»»

import Summits.FinalStateConjecture.FinalStateConjecture.Theses.TangentConeAtIPlus

/-!
# Birth skeleton — crux `TangentConeAtIPlus.KerrCaptureOnRays` (stmt-FinalStateConjecture-17669)

Skeleton registrar `planner-skel-stmt-FinalStateConjecture-17669-0`, 2026-08-17 (route
`route-FinalStateConjecture-TangentConeAtIPlus`, rev 4; re-audit bin REPAIRABLE: the crux had no registered
skeleton).  The crux is FIXED and concluded BY NAME by `KerrCaptureOnRays_of`:
`Summit.FinalStateConjecture.FinalStateConjecture.Theses.TangentConeAtIPlus.KerrCaptureOnRays` — for EVERY
admissible datum, MGHD and cone data at `i⁺` (the route's `let Cone`), there are HOLE DATA (the route's
`let Holes`): sub-extremal `(Mᵢ,aᵢ)`, ONE late time `τ₀ ≥ T` and charts `Ψᵢ` of the boosted Kerr exteriors —
open embeddings of the near regions `Wᵢ(τ₀)` into `J⁺(ιΣ)`, `C²`-converging to boosted Kerr on fixed and on
growing truncated slabs, glued to the flat chart on the annuli — whose truncated world-tubes are pairwise
disjoint late.

## The line in one paragraph (the route's own two-layer plan for K2: ONE RAY, then SEPARATION)

The crux bundles a per-ray ANALYTIC statement (localised sub-extremal Kerr stability along one ray, used as
ε-regularity scale by scale — route header "KerrCaptureOnRays ⇐ LocalisedKerrStability → IterateOverScales")
with a GLOBAL clause (one common late time, pairwise separation of the truncated world-tubes).  The cut:

* `stub_captureAlongEachRay` (XL, the load-bearing stub): cone data ⇒ for EACH ray `i` separately, a
  captured chart — sub-extremal `(M,a)`, a time `τ` and `Ψ : boosted Kerr exterior → M` with exactly the
  per-ray clauses of the route's `Holes` (`RayCapture` below: smooth; open embedding of the near region
  `W(τ)`; image in `J⁺(ιΣ)`; `C²` deviation → 0 on every fixed-radius slab and on the growing slabs
  `r ≤ σᵢ(τ')+5`; agreement with `Φ ∘ (x ↦ x + dᵢ(tᵢ x))` on the late annulus).  No common time, no
  separation: this is "Kerr stability LOCALISED to one ray" and nothing else.
* `stub_capturedRaysSeparate` (L): cone data + ANY family of captured charts (one per ray, each with its
  own time) ⇒ for every radius `r` the truncated world-tubes `Ψᵢ({t*ᵢ > τ₁, rᵢ ≤ r})` are pairwise disjoint
  for some `τ₁` — the causal/flat bookkeeping that turns the cone's DISJOINT-TUBES clause
  (`tubeᵢ(5) ∩ tubeⱼ(5) = ∅`) plus the annulus agreements into separation of the near zones in `M`.
* `KerrCaptureOnRays_of : S1 → S2 → KerrCaptureOnRays` is PROVED below (no `sorry` of its own): choice over
  the finitely many rays, a common late time `τ₀ := max T (sup τᵢ)`, MONOTONICITY of the per-ray clauses in
  the cut-off time (the near regions `W(τ₀) ⊆ W(τᵢ)` are open — continuity of the Poincaré map, of the
  spatial norm and of `σᵢ` (a clause of the cone data) — so the open embedding and the `J⁺` clause restrict,
  and the annulus clause weakens), then S2.

Probes (BC3, folder `bc/`): neither stub implies the crux or `FinalStateConjecture` by
`first | exact? | simpa | aesop` (S1 lacks separation and a common time; S2 has the captured family as
antecedent).  Disproof used: none (no `Cruxes/KerrCaptureOnRays/Disproof.lean` exists at registration).
-/

noncomputable section

open scoped BigOperators Topology Manifold Classical MeasureTheory ProbabilityTheory Matrix InnerProductSpace ComplexConjugate ContinuousMap ContDiff ENNReal
open Filter Set Function TopologicalSpace MeasureTheory
open Literature.Geometry.Lorentzian

namespace Summit.FinalStateConjecture.FinalStateConjecture.Cruxes.KerrCaptureOnRays.Birth

/-! ## The route's predicates, by name (verbatim the `let Cone` / `let Holes` of the route items) -/

/-- **Cone data at `i⁺`** — VERBATIM the `let Cone := …` shared by the items of route `TangentConeAtIPlus`
(orthochronous straight world-lines `(Λᵢ,cᵢ)`, continuous sublinear `σᵢ, dᵢ`, disjoint drifted tubes after
time `T`, one future-oriented flat late chart `Φ : U → M` into `J⁺(S)`, scale-invariant interior flatness,
wave-zone flatness, and the per-ray BASIN clause).  `kerrCaptureOnRays_iff` below is `Iff.rfl`. -/
def ConeData (𝓢 : Spacetime.{0} 4) (S : Set 𝓢.carrier) (N : ℕ) (mo : Fin N → lorentzGroup × E4)
    (σ : Fin N → ℝ → ℝ) (dr : Fin N → ℝ → E4) (T : ℝ) (U : Opens E4) (Φ : U → 𝓢.carrier) : Prop :=
  let t := fun i (x : E4) => poincareInv (mo i).1 (mo i).2 x 0; let d := fun i (x : E4) => E4.spatialNorm (poincareInv (mo i).1 (mo i).2 x); let tube := fun i (w : ℝ) => (fun x ↦ x + dr i (t i x)) '' {x : E4 | d i x ≤ σ i (t i x) + w} ∩ {y | T < y 0}; let F := Minkowski.backgroundOn U; (∀ i, Summit.FinalStateConjecture.IsOrthochronous (mo i).1 ∧ Continuous (σ i) ∧ Continuous (dr i) ∧ Tendsto (fun s : ℝ ↦ (|σ i s| + ‖dr i s‖) / s) atTop (𝓝 0) ∧ Tendsto (σ i) atTop atTop) ∧ (∀ i j, i ≠ j → Disjoint (tube i 5) (tube j 5)) ∧ {y : E4 | T < y 0} \ (⋃ i, tube i 0) ⊆ (U : Set E4) ∧ 𝓢.IsLateChart F (𝓢.metric.causalFuture 𝓢.timeOrientation S) T Φ ∧ (∀ x : U, 𝓢.timeOrientation.IsFutureDirected (mfderiv 𝓘(ℝ, E4) (𝓡 4) Φ x (EuclideanSpace.single 0 1))) ∧ (∀ δ : ℝ, 0 < δ → Tendsto (fun τ : ℝ ↦ weightedCkSeminorm {x : E4 | x 0 = τ ∧ E4.spatialNorm x ≤ (1 - δ) * τ ∧ ∀ i, δ * τ ≤ d i x} 2 0 (𝓢.deviationExtend F Φ)) atTop (𝓝 0)) ∧ Tendsto (fun τ : ℝ ↦ 𝓢.deviationCk F Φ 2 τ) atTop (𝓝 0) ∧ (∀ i, ∃ M a : ℝ, Kerr.IsSubextremal M a ∧ ∀ ε : ENNReal, 0 < ε → ∀ τ₁ : ℝ, ∃ τ : ℝ, τ₁ ≤ τ ∧ (let B := boostedKerrBackground (mo i).1 (mo i).2 M a; ∃ Ψ : B.domain → 𝓢.carrier, ContMDiff 𝓘(ℝ, E4) (𝓡 4) ∞ Ψ ∧ Topology.IsOpenEmbedding ({x : B.domain | |t i x.1 - τ| < 1 ∧ d i x.1 < σ i (t i x.1) + |a| + 6}.restrict Ψ) ∧ (∀ x : B.domain, |t i x.1 - τ| < 1 → σ i (t i x.1) + 1 ≤ d i x.1 → d i x.1 < σ i (t i x.1) + 4 → ∃ hx : x.1 + dr i (t i x.1) ∈ (U : Set E4), Ψ x = Φ ⟨_, hx⟩) ∧ 𝓢.truncDeviationCk B Ψ 2 (σ i τ + 5) τ ≤ ε))

/-- **Hole data** — VERBATIM the `let Holes := …` of the crux: sub-extremal parameters, `T ≤ τ₀`, per-ray
smooth charts that are open embeddings of the near regions `Wᵢ(τ₀)` into `J⁺(S)`, `C²` convergence on
fixed and on growing truncated slabs, annulus agreement with the flat chart, pairwise separation of the
truncated world-tubes. -/
def HoleData (𝓢 : Spacetime.{0} 4) (S : Set 𝓢.carrier) (N : ℕ) (mo : Fin N → lorentzGroup × E4)
    (σ : Fin N → ℝ → ℝ) (dr : Fin N → ℝ → E4) (T : ℝ) (U : Opens E4) (Φ : U → 𝓢.carrier)
    (M a : Fin N → ℝ) (τ₀ : ℝ)
    (Ψ : ∀ i, (boostedKerrBackground (mo i).1 (mo i).2 (M i) (a i)).domain → 𝓢.carrier) : Prop :=
  let B := fun i => boostedKerrBackground (mo i).1 (mo i).2 (M i) (a i); let t := fun i (x : E4) => poincareInv (mo i).1 (mo i).2 x 0; let d := fun i (x : E4) => E4.spatialNorm (poincareInv (mo i).1 (mo i).2 x); let W := fun i => {x : (B i).domain | τ₀ < t i x.1 ∧ d i x.1 < σ i (t i x.1) + |a i| + 6}; (∀ i, Kerr.IsSubextremal (M i) (a i)) ∧ T ≤ τ₀ ∧ (∀ i, ContMDiff 𝓘(ℝ, E4) (𝓡 4) ∞ (Ψ i) ∧ Topology.IsOpenEmbedding ((W i).restrict (Ψ i)) ∧ Ψ i '' W i ⊆ 𝓢.metric.causalFuture 𝓢.timeOrientation S) ∧ (∀ i (r : ℝ), Tendsto (fun τ : ℝ ↦ 𝓢.truncDeviationCk (B i) (Ψ i) 2 r τ) atTop (𝓝 0)) ∧ (∀ i, Tendsto (fun τ : ℝ ↦ 𝓢.truncDeviationCk (B i) (Ψ i) 2 (σ i τ + 5) τ) atTop (𝓝 0)) ∧ (∀ i (x : (B i).domain), τ₀ < t i x.1 → σ i (t i x.1) + 1 ≤ d i x.1 → d i x.1 < σ i (t i x.1) + 4 → T + 1 < (x.1 + dr i (t i x.1)) 0 → ∃ hx : x.1 + dr i (t i x.1) ∈ (U : Set E4), Ψ i x = Φ ⟨_, hx⟩) ∧ (∀ r : ℝ, ∃ τ₁ : ℝ, Pairwise (Function.onFun Disjoint fun i ↦ Ψ i '' (B i).truncLateRegion τ₁ r))

/-- The crux, unfolded through the two named predicates: a DEFINITIONAL unfolding (`Iff.rfl`). -/
theorem kerrCaptureOnRays_iff :
    Theses.TangentConeAtIPlus.KerrCaptureOnRays ↔
      ∀ (X : Type) [TopologicalSpace X] [ChartedSpace E3 X] [IsManifold (𝓡 3) ∞ X] [T2Space X]
        [SecondCountableTopology X] [ConnectedSpace X] (D : InitialDataSet (𝓡 3) X),
        D ∈ admissibleVacuumData X → ∀ 𝒟 : VacuumCauchyDevelopment D, 𝒟.IsMaximal →
        ∀ (N : ℕ) (mo : Fin N → lorentzGroup × E4) (σ : Fin N → ℝ → ℝ) (dr : Fin N → ℝ → E4) (T : ℝ)
          (U : Opens E4) (Φ : U → 𝒟.carrier),
          ConeData 𝒟.toSpacetime (range 𝒟.embed) N mo σ dr T U Φ →
          ∃ (M a : Fin N → ℝ) (τ₀ : ℝ)
            (Ψ : ∀ i, (boostedKerrBackground (mo i).1 (mo i).2 (M i) (a i)).domain → 𝒟.carrier),
            HoleData 𝒟.toSpacetime (range 𝒟.embed) N mo σ dr T U Φ M a τ₀ Ψ :=
  Iff.rfl

/-! ## The per-ray predicate of the line -/

/-- The **near region** `Wᵢ(τ) = {tᵢ > τ, dᵢ < σᵢ(tᵢ) + |a| + 6}` of ray `i` in the boosted Kerr exterior
`(Λᵢ, cᵢ, M, a)` (rest time `tᵢ` and rest-frame Euclidean distance `dᵢ` of the straight world-line; verbatim the
`let W` of the crux with cut-off time `τ`). -/
def nearRegion {N : ℕ} (mo : Fin N → lorentzGroup × E4) (σ : Fin N → ℝ → ℝ) (i : Fin N) (M a τ : ℝ) :
    Set (boostedKerrBackground (mo i).1 (mo i).2 M a).domain :=
  {x | τ < poincareInv (mo i).1 (mo i).2 x.1 0 ∧
    E4.spatialNorm (poincareInv (mo i).1 (mo i).2 x.1) <
      σ i (poincareInv (mo i).1 (mo i).2 x.1 0) + |a| + 6}

/-- **Captured chart along ONE ray** (`RayCapture … i M a τ Ψ`): exactly the clauses of the crux's `Holes`
that concern the single ray `i`, with its own cut-off time `τ` — `(M,a)` sub-extremal; `Ψ` smooth on the
boosted Kerr exterior; `Ψ` an open embedding of the near region `Wᵢ(τ)` with `Ψ(Wᵢ(τ)) ⊆ J⁺(S)`; the `C²`
deviation of `Ψ^* g` from boosted Kerr `→ 0` on every fixed-radius truncated slab AND on the growing slabs
`{t*ᵢ = τ', rᵢ ≤ σᵢ(τ') + 5}`; and on the annulus `σᵢ(tᵢ)+1 ≤ dᵢ < σᵢ(tᵢ)+4` beyond rest time `τ`, wherever
the drifted point has flat time `> T+1`, it lies in `U` and `Ψ x = Φ(x + dᵢ(tᵢ x))`.  NO common time with
other rays and NO separation clause. -/
def RayCapture (𝓢 : Spacetime.{0} 4) (S : Set 𝓢.carrier) (N : ℕ) (mo : Fin N → lorentzGroup × E4)
    (σ : Fin N → ℝ → ℝ) (dr : Fin N → ℝ → E4) (T : ℝ) (U : Opens E4) (Φ : U → 𝓢.carrier)
    (i : Fin N) (M a τ : ℝ) (Ψ : (boostedKerrBackground (mo i).1 (mo i).2 M a).domain → 𝓢.carrier) :
    Prop :=
  let B := boostedKerrBackground (mo i).1 (mo i).2 M a
  let t := fun (x : E4) => poincareInv (mo i).1 (mo i).2 x 0
  let d := fun (x : E4) => E4.spatialNorm (poincareInv (mo i).1 (mo i).2 x)
  let W := {x : B.domain | τ < t x.1 ∧ d x.1 < σ i (t x.1) + |a| + 6}
  Kerr.IsSubextremal M a ∧
  ContMDiff 𝓘(ℝ, E4) (𝓡 4) ∞ Ψ ∧
  Topology.IsOpenEmbedding (W.restrict Ψ) ∧
  Ψ '' W ⊆ 𝓢.metric.causalFuture 𝓢.timeOrientation S ∧
  (∀ r : ℝ, Tendsto (fun τ' : ℝ ↦ 𝓢.truncDeviationCk B Ψ 2 r τ') atTop (𝓝 0)) ∧
  Tendsto (fun τ' : ℝ ↦ 𝓢.truncDeviationCk B Ψ 2 (σ i τ' + 5) τ') atTop (𝓝 0) ∧
  (∀ x : B.domain, τ < t x.1 → σ i (t x.1) + 1 ≤ d x.1 → d x.1 < σ i (t x.1) + 4 →
    T + 1 < (x.1 + dr i (t x.1)) 0 → ∃ hx : x.1 + dr i (t x.1) ∈ (U : Set E4), Ψ x = Φ ⟨_, hx⟩)

/-! ## Registered stubs (the ONLY `sorry`s of this file) -/

/-- **Registered stub S1 — capture along EACH ray (localised sub-extremal Kerr stability, iterated over
scales; XL, the load-bearing stub).**  For every admissible datum `D`, MGHD `𝒟` and cone data, and every
ray `i`: there are sub-extremal `(M,a)`, a cut-off rest time `τ` and a chart `Ψ` of the boosted Kerr
exterior `(Λᵢ,cᵢ,M,a)` with `RayCapture … i M a τ Ψ`.  Intended proof: at a late enough recurrence time of the
cone's BASIN clause (an `ε₀(Mᵢ,aᵢ)`-close glued chart on the truncated slab `rᵢ ≤ σᵢ(τ)+5`), with the
scale-invariantly small exterior input read off the cone's flatness clauses, a LOCALISED sub-extremal Kerr
stability theorem in the co-moving frame (printed only for whole-slice data with `r^{-1-ε}` tails, Hintz
arXiv:2606.28253 Thm 1.1 / 13.1; slowly rotating: Klainerman–Szeftel 2023) gives a development chart
converging to a nearby sub-extremal Kerr, built in a gauge anchored to `Φ` beyond the annulus; iterate over
dyadic scales to reach the growing radius `σᵢ(τ')+5`.  Why it might fail: localisation (truncated-slab
closeness along a time sequence only, `o(1)` unweighted far input, boosted drifting frames) is not in print;
`ε₀ → 0` as `|a| → M`.  No `T ≤ τ`, no common time, no separation is asked here. -/
theorem stub_captureAlongEachRay :
    ∀ (X : Type) [TopologicalSpace X] [ChartedSpace E3 X] [IsManifold (𝓡 3) ∞ X] [T2Space X]
      [SecondCountableTopology X] [ConnectedSpace X] (D : InitialDataSet (𝓡 3) X),
      D ∈ admissibleVacuumData X → ∀ 𝒟 : VacuumCauchyDevelopment D, 𝒟.IsMaximal →
      ∀ (N : ℕ) (mo : Fin N → lorentzGroup × E4) (σ : Fin N → ℝ → ℝ) (dr : Fin N → ℝ → E4) (T : ℝ)
        (U : Opens E4) (Φ : U → 𝒟.carrier),
        ConeData 𝒟.toSpacetime (range 𝒟.embed) N mo σ dr T U Φ →
        ∀ i : Fin N, ∃ (M a τ : ℝ)
          (Ψ : (boostedKerrBackground (mo i).1 (mo i).2 M a).domain → 𝒟.carrier),
          RayCapture 𝒟.toSpacetime (range 𝒟.embed) N mo σ dr T U Φ i M a τ Ψ := by
  sorry

/-- **Registered stub S2 — captured rays SEPARATE (causal / flat bookkeeping; L).**  For every admissible
datum, MGHD and cone data, and EVERY family of captured charts `(Mᵢ, aᵢ, τᵢ, Ψᵢ)` with
`RayCapture … i (M i) (a i) (τ i) (Ψ i)` for all `i`: for every radius `r` there is `τ₁` such that the
truncated world-tubes `Ψᵢ '' {t*ᵢ > τ₁, rᵢ ≤ r}` are pairwise disjoint.  Intended proof: the cone's drifted
tubes `tubeᵢ(5)` are pairwise disjoint after time `T` and force pairwise distinct asymptotic velocities
(linear separation of the rays, `σᵢ` sublinear); the annulus agreement pins each captured chart to its own
island in flat coordinates (near-isometric rigidity of `Φ⁻¹ ∘ Ψᵢ`, `C²`-closeness on the growing slabs), and
a flat-time / `t*ᵢ`-time monotonicity argument along causal curves excludes a common point of two late
near zones.  Why it might fail: as typed the antecedent admits ANY captured family — a non-localised
("wandering") captured chart is excluded only through the rigidity step, whose error budget `o(1)·σᵢ²` is
not controlled by the cone's rate-free flatness; repair (if a witness appears) by adding a flat-localisation
clause to `RayCapture`, which S1's construction supplies.  Vacuous for `N ≤ 1`. -/
theorem stub_capturedRaysSeparate :
    ∀ (X : Type) [TopologicalSpace X] [ChartedSpace E3 X] [IsManifold (𝓡 3) ∞ X] [T2Space X]
      [SecondCountableTopology X] [ConnectedSpace X] (D : InitialDataSet (𝓡 3) X),
      D ∈ admissibleVacuumData X → ∀ 𝒟 : VacuumCauchyDevelopment D, 𝒟.IsMaximal →
      ∀ (N : ℕ) (mo : Fin N → lorentzGroup × E4) (σ : Fin N → ℝ → ℝ) (dr : Fin N → ℝ → E4) (T : ℝ)
        (U : Opens E4) (Φ : U → 𝒟.carrier),
        ConeData 𝒟.toSpacetime (range 𝒟.embed) N mo σ dr T U Φ →
        ∀ (M a τ : Fin N → ℝ)
          (Ψ : ∀ i, (boostedKerrBackground (mo i).1 (mo i).2 (M i) (a i)).domain → 𝒟.carrier),
          (∀ i, RayCapture 𝒟.toSpacetime (range 𝒟.embed) N mo σ dr T U Φ i (M i) (a i) (τ i) (Ψ i)) →
          ∀ r : ℝ, ∃ τ₁ : ℝ, Pairwise (Function.onFun Disjoint fun i ↦
            Ψ i '' (boostedKerrBackground (mo i).1 (mo i).2 (M i) (a i)).truncLateRegion τ₁ r) := by
  sorry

««

> _Task goal_: From the records above, copy out the line with "cone's BASIN clause", the line with "converging to a", and every line between them, word for word.

> _Answer space_:
cone's BASIN clause (an `ε₀(Mᵢ,aᵢ)`-close glued chart on the truncated slab `rᵢ ≤ σᵢ(τ)+5`), with the
scale-invariantly small exterior input read off the cone's flatness clauses, a LOCALISED sub-extremal Kerr
stability theorem in the co-moving frame (printed only for whole-slice data with `r^{-1-ε}` tails, Hintz
arXiv:2606.28253 Thm 1.1 / 13.1; slowly rotating: Klainerman–Szeftel 2023) gives a development chart
converging to a nearby sub-extremal Kerr, built in a gauge anchored to `Φ` beyond the annulus; iterate over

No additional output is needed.